● Task statement
Please return the lines of the data below, word for word, from the first line through the line containing "for the combined-cell".

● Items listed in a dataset

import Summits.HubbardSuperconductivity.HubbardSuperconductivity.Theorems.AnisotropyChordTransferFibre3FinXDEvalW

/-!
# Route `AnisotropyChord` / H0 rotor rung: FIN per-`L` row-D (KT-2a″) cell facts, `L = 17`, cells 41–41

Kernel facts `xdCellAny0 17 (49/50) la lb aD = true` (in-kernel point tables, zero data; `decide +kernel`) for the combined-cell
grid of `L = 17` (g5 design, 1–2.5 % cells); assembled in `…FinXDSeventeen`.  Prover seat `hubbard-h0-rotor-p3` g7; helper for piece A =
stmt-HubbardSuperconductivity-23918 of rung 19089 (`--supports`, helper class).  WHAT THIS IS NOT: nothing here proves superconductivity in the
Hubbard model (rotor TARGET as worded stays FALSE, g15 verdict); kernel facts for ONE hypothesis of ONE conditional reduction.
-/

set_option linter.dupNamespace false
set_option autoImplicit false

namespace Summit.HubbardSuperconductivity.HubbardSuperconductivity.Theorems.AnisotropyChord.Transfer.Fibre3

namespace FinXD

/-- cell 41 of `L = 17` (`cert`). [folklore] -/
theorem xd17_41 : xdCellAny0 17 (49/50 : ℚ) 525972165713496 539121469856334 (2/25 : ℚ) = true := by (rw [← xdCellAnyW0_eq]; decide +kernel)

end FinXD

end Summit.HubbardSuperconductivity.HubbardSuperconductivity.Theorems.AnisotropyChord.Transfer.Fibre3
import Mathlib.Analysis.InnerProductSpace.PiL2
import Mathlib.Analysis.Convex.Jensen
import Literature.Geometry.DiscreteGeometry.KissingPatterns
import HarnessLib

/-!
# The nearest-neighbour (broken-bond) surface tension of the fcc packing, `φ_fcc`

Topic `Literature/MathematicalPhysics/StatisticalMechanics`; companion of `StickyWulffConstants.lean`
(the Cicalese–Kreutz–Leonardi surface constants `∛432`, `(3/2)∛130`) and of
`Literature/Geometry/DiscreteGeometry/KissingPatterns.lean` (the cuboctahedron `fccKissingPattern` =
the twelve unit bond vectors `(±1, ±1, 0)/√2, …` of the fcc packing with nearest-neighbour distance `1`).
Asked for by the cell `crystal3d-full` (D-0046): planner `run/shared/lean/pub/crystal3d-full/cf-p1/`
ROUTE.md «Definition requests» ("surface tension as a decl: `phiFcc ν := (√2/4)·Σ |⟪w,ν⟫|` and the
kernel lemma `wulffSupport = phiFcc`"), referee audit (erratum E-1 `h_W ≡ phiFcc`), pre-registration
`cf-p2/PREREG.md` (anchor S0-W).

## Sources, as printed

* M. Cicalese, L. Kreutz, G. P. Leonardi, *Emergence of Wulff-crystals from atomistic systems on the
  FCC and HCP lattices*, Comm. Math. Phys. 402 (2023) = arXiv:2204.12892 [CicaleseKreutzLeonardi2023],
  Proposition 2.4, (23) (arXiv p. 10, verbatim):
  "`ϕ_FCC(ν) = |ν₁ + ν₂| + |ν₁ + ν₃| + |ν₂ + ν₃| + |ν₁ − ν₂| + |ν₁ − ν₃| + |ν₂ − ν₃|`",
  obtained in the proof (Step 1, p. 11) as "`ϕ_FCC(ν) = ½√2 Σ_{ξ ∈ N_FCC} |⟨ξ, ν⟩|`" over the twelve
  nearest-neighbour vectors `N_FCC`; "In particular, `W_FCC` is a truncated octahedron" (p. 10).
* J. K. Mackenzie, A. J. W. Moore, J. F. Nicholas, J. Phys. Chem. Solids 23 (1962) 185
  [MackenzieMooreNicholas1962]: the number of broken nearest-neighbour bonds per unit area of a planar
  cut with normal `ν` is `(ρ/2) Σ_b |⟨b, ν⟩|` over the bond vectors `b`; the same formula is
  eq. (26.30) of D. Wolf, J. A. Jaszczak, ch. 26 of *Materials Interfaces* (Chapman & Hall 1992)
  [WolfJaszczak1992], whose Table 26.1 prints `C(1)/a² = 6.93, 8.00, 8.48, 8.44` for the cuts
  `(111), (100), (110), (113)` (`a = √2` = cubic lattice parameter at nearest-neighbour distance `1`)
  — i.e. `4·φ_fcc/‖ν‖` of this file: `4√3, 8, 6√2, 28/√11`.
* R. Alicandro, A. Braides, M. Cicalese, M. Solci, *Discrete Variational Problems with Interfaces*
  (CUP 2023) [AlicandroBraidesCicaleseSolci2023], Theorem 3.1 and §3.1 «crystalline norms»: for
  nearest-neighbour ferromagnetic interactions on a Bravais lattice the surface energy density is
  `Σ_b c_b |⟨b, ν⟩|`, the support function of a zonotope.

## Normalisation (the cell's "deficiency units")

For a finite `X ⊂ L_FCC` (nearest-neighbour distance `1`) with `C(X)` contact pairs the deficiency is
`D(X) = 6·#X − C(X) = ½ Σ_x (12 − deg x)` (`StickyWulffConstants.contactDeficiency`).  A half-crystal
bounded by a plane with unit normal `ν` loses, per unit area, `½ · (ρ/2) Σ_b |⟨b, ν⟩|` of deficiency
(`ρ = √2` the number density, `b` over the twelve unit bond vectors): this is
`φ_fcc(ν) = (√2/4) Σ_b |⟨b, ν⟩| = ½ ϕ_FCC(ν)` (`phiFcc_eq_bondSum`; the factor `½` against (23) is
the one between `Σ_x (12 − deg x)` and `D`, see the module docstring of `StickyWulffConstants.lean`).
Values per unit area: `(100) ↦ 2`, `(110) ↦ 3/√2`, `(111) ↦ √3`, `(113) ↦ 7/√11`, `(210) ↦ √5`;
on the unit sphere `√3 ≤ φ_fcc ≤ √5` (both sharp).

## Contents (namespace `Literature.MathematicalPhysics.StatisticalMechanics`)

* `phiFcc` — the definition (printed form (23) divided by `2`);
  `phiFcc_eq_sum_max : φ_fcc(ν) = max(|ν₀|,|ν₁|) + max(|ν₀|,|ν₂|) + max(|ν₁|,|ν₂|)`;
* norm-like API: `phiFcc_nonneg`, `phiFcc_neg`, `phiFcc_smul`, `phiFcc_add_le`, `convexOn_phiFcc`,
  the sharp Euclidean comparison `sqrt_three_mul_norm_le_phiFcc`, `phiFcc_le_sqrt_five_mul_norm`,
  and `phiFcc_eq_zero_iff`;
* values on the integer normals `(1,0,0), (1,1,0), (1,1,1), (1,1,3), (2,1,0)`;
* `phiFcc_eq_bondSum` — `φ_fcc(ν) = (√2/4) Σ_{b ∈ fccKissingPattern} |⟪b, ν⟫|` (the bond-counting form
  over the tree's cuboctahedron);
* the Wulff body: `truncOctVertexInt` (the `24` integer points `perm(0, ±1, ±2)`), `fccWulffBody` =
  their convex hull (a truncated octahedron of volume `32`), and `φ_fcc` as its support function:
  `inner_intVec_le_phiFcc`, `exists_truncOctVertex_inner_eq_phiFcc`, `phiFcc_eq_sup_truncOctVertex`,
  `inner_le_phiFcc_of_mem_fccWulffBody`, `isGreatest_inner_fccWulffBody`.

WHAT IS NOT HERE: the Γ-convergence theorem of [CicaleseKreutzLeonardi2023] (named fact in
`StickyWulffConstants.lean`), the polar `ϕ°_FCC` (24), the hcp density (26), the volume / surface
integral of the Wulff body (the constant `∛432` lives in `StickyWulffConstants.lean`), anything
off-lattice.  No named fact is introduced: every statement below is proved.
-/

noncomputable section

● Reply
import Summits.HubbardSuperconductivity.HubbardSuperconductivity.Theorems.AnisotropyChordTransferFibre3FinXDEvalW

/-!
# Route `AnisotropyChord` / H0 rotor rung: FIN per-`L` row-D (KT-2a″) cell facts, `L = 17`, cells 41–41

Kernel facts `xdCellAny0 17 (49/50) la lb aD = true` (in-kernel point tables, zero data; `decide +kernel`) for the combined-cell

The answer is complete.